** Opening MATERIAL FOR THE TASK block **

import Summits.BirchSwinnertonDyer.BirchSwinnertonDyer.Theorems.Rank2ObservatoryCubicFieldR14977
import Summits.BirchSwinnertonDyer.BirchSwinnertonDyer.Theorems.Rank2Observatory2DescLinGens
import HarnessLib

/-!
# BirchSwinnertonDyer — rank ≥ 2 observatory: prime elements of the cubic field of `-35 + 67 * X - 16 * X ^ 2 + X ^ 3` (generator addendum `R14977 C1a`)

HONEST FRAMING: per-curve certified theorems and census instruments; no claim on BSD in rank ≥ 2.

Per-FIELD addendum of the KERNEL-2DESC instrument (design `b2b-bsdr2-cert-3/KERNEL-2DESC.md` §9d) for the cubic
field `K = ℚ(α)`, `α` a root of `-35 + 67 * X - 16 * X ^ 2 + X ^ 3` (`Δ = 14977`, `𝓞_K` a PID; file `Rank2ObservatoryCubicFieldR14977`):
for 2 elements `e = c₀ + c₁α + c₂α² = lin aeval_α c₀ c₁ c₂` it certifies the norm (`MonicCubic.normForm`,
`norm_lin_eq`) and primality (norm `±p`, or norm `±p^f` with the residue certificate of `lin_prime_of_pow`);
(totally real field: the signs at the three real places are certified inline per curve). These elements generate the primes
dividing `F′(θ)` for the census curves with this `2`-division field, `N < 5·10⁵` (data: kit job `j130425` + second
implementation `percurve/identities3r.py`); the per-curve files `Rank2Observatory<label>TwoDescRankTwo.lean`
reference them by name (`e_<c₀>_<c₁>_<c₂>_norm|prime`, `m` = minus). Generated by
`percurve/gen_addendum4.py`. Sorry-free; axioms `propext`, `Classical.choice`, `Quot.sound`.
[cite: Marcus2018, Ch. 3, Thm. 22] [cite: Cassels1991LecturesEllipticCurves, §15]
-/

-- single-conjunct summit: `Summit.BirchSwinnertonDyer.BirchSwinnertonDyer.…` repeats the name by design
set_option linter.dupNamespace false

noncomputable section

open scoped NumberField

open Literature.NumberTheory.NumberFields Polynomial NumberField

namespace Summit.BirchSwinnertonDyer.BirchSwinnertonDyer.Rank2Observatory.TwoDescCubic.FieldR14977

/-- `N(-19 + 29 * α - 3 * α ^ 2) = -17` (a prime above `17`, residue degree `1`; first met at `59908c1`). [folklore] -/
theorem e_m19_29_m3_norm : Algebra.norm ℚ ((lin aeval_α (-19) 29 (-3) : 𝓞 (CubicField (-16) 67 (-35))) : (CubicField (-16) 67 (-35))) = ((-17 : ℤ) : ℚ) :=
  norm_lin_eq irreducible aeval_α finrank_eq (-19) 29 (-3) (by norm_num [MonicCubic.normForm])

/-- `-19 + 29 * α - 3 * α ^ 2` is prime (norm `±17`). [cite: Marcus2018, Ch. 3, Thm. 22] -/
theorem e_m19_29_m3_prime : Prime (lin aeval_α (-19) 29 (-3) : 𝓞 (CubicField (-16) 67 (-35))) :=
  lin_prime_of_prime irreducible aeval_α finrank_eq (-19) 29 (-3) (n := -17)
    (by norm_num [MonicCubic.normForm]) (by norm_num)

/-- `N(79 - 134 * α + 14 * α ^ 2) = -881` (a prime above `881`, residue degree `1`; first met at `59908c1`). [folklore] -/
theorem e_79_m134_14_norm : Algebra.norm ℚ ((lin aeval_α 79 (-134) 14 : 𝓞 (CubicField (-16) 67 (-35))) : (CubicField (-16) 67 (-35))) = ((-881 : ℤ) : ℚ) :=
  norm_lin_eq irreducible aeval_α finrank_eq 79 (-134) 14 (by norm_num [MonicCubic.normForm])

/-- `79 - 134 * α + 14 * α ^ 2` is prime (norm `±881`). [cite: Marcus2018, Ch. 3, Thm. 22] -/
theorem e_79_m134_14_prime : Prime (lin aeval_α 79 (-134) 14 : 𝓞 (CubicField (-16) 67 (-35))) :=
  lin_prime_of_prime irreducible aeval_α finrank_eq 79 (-134) 14 (n := -881)
    (by norm_num [MonicCubic.normForm]) (by norm_num)

end Summit.BirchSwinnertonDyer.BirchSwinnertonDyer.Rank2Observatory.TwoDescCubic.FieldR14977

end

** Closing MATERIAL FOR THE TASK block **

**YOUR ASSIGNMENT:** Retrieve every line above holding the word "degree".

**ANSWER TO THIS EXERCISE:**
/-- `N(-19 + 29 * α - 3 * α ^ 2) = -17` (a prime above `17`, residue degree `1`; first met at `59908c1`). [folklore] -/
/-- `N(79 - 134 * α + 14 * α ^ 2) = -881` (a prime above `881`, residue degree `1`; first met at `59908c1`). [folklore] -/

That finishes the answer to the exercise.